* **INPUT RECORDS**:
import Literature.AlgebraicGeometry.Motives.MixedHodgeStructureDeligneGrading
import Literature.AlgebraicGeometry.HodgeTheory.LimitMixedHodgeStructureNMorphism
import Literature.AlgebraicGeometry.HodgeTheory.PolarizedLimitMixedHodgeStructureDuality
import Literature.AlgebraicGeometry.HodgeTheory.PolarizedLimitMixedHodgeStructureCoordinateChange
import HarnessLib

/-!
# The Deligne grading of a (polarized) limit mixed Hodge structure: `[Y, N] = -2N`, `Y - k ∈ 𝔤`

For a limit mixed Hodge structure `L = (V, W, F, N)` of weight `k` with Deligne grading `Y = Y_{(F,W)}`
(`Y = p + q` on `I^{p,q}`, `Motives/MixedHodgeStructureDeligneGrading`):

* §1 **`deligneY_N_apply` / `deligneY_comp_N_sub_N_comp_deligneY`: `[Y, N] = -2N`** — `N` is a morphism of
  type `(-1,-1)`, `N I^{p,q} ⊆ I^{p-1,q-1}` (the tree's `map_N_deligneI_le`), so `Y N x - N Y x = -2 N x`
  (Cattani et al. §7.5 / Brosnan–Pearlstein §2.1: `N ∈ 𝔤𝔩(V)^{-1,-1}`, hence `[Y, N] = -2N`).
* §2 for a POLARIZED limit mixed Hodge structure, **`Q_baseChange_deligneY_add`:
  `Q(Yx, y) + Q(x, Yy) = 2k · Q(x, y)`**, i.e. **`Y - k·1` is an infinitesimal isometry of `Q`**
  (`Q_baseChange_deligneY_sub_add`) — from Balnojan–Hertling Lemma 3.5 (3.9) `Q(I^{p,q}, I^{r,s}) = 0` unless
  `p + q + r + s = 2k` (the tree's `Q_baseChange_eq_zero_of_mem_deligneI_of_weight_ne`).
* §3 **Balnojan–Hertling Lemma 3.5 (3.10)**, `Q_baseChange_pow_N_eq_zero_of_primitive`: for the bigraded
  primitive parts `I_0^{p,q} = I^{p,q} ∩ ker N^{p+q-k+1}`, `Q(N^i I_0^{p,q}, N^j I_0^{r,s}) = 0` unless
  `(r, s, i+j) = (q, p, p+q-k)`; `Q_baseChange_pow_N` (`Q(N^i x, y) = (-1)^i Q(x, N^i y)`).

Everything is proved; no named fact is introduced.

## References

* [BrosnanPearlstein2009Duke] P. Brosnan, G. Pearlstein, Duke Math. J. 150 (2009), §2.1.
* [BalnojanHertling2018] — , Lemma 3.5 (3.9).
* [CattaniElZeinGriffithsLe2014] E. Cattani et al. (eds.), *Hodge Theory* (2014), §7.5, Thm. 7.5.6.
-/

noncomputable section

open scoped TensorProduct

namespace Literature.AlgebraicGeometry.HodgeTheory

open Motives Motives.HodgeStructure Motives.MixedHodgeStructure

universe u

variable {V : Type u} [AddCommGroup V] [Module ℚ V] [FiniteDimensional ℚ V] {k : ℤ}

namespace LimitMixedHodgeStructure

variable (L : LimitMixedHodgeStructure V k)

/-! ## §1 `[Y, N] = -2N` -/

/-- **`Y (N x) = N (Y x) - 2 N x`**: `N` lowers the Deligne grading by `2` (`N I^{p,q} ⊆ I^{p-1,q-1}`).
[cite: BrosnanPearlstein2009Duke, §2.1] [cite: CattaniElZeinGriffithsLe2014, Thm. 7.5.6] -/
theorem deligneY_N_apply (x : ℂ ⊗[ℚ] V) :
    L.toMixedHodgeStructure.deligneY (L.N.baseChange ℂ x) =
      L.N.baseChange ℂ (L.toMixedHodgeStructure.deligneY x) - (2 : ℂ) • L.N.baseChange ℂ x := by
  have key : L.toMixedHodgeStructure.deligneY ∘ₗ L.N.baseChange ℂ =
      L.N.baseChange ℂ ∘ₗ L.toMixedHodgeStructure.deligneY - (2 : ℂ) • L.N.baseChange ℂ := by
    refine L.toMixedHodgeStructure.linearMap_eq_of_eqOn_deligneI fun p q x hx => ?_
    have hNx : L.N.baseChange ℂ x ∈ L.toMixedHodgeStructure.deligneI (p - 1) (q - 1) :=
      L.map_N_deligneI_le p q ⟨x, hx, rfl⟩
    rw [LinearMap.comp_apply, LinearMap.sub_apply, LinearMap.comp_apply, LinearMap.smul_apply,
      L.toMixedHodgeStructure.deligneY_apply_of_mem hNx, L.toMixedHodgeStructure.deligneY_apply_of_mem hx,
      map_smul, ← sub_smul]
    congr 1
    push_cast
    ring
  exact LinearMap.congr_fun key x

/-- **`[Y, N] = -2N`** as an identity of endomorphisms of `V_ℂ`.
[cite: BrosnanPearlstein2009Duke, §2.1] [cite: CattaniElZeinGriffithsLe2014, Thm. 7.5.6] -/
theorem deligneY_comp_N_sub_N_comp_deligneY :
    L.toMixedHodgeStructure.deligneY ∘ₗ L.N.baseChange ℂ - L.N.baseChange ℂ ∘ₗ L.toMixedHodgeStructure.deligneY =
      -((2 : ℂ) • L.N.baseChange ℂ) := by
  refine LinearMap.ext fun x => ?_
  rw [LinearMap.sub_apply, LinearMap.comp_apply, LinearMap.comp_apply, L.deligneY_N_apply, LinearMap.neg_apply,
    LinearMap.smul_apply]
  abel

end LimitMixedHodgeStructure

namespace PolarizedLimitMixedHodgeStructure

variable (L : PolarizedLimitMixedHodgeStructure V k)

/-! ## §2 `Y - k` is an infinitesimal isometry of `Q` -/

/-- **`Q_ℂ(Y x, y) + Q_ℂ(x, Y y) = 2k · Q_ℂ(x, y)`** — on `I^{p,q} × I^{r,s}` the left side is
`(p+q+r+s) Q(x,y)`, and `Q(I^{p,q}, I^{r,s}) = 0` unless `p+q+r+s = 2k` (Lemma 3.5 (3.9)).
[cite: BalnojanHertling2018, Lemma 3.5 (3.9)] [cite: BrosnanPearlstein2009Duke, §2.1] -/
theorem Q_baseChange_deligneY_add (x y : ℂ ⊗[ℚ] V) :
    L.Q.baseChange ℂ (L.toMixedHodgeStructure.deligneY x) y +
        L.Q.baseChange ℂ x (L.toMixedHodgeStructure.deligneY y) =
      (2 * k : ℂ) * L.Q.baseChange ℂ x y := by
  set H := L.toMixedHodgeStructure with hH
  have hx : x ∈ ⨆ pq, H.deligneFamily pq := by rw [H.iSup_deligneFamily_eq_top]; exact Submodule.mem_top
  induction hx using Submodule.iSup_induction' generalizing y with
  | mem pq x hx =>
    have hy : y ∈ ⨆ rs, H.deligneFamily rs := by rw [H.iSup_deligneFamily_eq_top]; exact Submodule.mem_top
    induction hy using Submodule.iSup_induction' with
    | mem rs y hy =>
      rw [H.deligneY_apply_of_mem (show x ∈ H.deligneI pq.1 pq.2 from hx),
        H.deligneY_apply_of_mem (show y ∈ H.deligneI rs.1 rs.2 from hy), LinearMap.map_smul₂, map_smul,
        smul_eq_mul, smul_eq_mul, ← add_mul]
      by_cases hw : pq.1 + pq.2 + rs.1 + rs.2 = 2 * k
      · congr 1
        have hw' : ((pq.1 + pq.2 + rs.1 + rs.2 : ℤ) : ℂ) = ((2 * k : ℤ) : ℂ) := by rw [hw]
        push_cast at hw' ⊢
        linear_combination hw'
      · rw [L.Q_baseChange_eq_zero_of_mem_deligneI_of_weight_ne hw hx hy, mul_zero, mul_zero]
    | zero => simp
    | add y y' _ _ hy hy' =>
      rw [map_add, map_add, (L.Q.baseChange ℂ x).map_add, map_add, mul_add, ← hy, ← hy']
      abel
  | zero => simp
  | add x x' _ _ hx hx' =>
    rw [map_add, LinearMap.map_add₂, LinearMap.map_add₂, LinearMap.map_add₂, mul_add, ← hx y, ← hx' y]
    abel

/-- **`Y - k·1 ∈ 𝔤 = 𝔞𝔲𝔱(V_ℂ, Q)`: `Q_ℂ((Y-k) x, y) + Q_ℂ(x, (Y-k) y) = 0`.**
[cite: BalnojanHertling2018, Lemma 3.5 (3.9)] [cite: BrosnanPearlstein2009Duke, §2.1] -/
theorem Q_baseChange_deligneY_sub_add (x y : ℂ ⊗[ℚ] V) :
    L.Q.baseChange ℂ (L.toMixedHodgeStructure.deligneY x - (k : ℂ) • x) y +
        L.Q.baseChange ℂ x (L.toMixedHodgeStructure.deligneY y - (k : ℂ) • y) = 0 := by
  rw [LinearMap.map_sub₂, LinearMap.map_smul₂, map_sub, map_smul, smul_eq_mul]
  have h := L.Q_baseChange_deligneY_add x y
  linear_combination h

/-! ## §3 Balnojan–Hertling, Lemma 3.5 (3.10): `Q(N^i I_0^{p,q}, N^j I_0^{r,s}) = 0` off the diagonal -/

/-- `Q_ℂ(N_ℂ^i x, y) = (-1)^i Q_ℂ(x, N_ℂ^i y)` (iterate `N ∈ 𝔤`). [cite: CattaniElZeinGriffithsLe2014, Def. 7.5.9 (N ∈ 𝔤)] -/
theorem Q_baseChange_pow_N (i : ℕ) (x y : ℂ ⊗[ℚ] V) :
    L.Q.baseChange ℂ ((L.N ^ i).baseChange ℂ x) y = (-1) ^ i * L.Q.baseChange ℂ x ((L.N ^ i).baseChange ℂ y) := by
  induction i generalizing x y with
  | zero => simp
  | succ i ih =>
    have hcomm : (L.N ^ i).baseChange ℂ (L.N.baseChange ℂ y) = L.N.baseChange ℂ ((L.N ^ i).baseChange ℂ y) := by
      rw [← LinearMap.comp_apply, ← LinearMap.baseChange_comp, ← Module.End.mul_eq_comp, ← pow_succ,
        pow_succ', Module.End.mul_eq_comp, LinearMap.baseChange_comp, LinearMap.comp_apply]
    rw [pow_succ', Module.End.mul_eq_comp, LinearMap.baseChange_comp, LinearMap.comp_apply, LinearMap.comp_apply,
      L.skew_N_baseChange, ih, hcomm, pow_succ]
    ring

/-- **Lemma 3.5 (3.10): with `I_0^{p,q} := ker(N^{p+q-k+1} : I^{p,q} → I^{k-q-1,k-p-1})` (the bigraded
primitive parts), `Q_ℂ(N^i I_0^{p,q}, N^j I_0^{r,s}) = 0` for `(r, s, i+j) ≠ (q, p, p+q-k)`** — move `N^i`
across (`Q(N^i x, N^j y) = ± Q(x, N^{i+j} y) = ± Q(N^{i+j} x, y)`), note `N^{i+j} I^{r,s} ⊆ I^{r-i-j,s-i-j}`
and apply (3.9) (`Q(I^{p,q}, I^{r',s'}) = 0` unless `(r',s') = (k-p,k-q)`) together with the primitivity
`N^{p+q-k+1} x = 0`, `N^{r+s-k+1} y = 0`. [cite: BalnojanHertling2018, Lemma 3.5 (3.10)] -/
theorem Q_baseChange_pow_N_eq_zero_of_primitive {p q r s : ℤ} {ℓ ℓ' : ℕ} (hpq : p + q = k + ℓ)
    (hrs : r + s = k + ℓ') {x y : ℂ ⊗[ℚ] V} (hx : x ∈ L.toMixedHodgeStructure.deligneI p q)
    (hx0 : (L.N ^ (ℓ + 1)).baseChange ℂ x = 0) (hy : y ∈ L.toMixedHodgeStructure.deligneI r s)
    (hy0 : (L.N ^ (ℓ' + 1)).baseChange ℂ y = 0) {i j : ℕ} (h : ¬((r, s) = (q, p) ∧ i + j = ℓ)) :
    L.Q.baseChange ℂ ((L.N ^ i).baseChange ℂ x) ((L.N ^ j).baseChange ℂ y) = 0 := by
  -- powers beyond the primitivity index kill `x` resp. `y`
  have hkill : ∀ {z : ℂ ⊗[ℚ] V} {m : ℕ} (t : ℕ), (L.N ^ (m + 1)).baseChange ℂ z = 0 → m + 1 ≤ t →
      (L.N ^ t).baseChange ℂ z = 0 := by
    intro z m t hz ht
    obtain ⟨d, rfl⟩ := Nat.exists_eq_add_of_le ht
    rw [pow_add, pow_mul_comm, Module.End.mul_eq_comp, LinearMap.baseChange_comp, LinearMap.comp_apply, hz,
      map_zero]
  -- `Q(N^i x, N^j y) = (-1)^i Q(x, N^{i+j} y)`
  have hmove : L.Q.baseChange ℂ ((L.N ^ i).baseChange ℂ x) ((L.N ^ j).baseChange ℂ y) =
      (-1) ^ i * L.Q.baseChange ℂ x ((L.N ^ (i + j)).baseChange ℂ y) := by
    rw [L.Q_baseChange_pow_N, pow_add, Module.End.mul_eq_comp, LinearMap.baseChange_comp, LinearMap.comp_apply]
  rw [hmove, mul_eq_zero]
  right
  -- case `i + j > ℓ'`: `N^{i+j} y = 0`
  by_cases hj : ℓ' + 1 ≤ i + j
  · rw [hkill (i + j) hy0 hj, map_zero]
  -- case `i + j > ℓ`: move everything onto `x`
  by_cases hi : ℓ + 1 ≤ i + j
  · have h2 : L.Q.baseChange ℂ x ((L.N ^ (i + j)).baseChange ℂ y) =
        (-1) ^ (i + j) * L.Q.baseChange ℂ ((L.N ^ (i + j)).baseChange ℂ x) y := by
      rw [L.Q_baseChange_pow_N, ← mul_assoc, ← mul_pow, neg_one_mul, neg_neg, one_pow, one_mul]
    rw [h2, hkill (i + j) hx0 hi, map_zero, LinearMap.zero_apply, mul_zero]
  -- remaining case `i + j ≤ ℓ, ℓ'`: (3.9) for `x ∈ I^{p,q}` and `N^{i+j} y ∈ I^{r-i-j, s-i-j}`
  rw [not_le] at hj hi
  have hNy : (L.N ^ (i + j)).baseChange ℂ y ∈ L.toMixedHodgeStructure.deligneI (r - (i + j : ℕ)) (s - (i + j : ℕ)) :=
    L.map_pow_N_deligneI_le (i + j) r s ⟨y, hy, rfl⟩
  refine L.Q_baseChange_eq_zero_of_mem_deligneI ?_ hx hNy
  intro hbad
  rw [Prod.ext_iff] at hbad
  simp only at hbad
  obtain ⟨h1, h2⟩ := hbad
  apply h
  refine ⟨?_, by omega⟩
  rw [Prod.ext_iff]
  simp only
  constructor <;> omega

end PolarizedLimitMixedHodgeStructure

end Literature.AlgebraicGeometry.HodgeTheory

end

* **TASK ITEM**: Output the material above exactly, but only from the line that carries "a morphism of" through the line that carries "(-1)^i Q(x, N^i".

* **TASK SOLUTION**:
* §1 **`deligneY_N_apply` / `deligneY_comp_N_sub_N_comp_deligneY`: `[Y, N] = -2N`** — `N` is a morphism of
  type `(-1,-1)`, `N I^{p,q} ⊆ I^{p-1,q-1}` (the tree's `map_N_deligneI_le`), so `Y N x - N Y x = -2 N x`
  (Cattani et al. §7.5 / Brosnan–Pearlstein §2.1: `N ∈ 𝔤𝔩(V)^{-1,-1}`, hence `[Y, N] = -2N`).
* §2 for a POLARIZED limit mixed Hodge structure, **`Q_baseChange_deligneY_add`:
  `Q(Yx, y) + Q(x, Yy) = 2k · Q(x, y)`**, i.e. **`Y - k·1` is an infinitesimal isometry of `Q`**
  (`Q_baseChange_deligneY_sub_add`) — from Balnojan–Hertling Lemma 3.5 (3.9) `Q(I^{p,q}, I^{r,s}) = 0` unless
  `p + q + r + s = 2k` (the tree's `Q_baseChange_eq_zero_of_mem_deligneI_of_weight_ne`).
* §3 **Balnojan–Hertling Lemma 3.5 (3.10)**, `Q_baseChange_pow_N_eq_zero_of_primitive`: for the bigraded
  primitive parts `I_0^{p,q} = I^{p,q} ∩ ker N^{p+q-k+1}`, `Q(N^i I_0^{p,q}, N^j I_0^{r,s}) = 0` unless
  `(r, s, i+j) = (q, p, p+q-k)`; `Q_baseChange_pow_N` (`Q(N^i x, y) = (-1)^i Q(x, N^i y)`).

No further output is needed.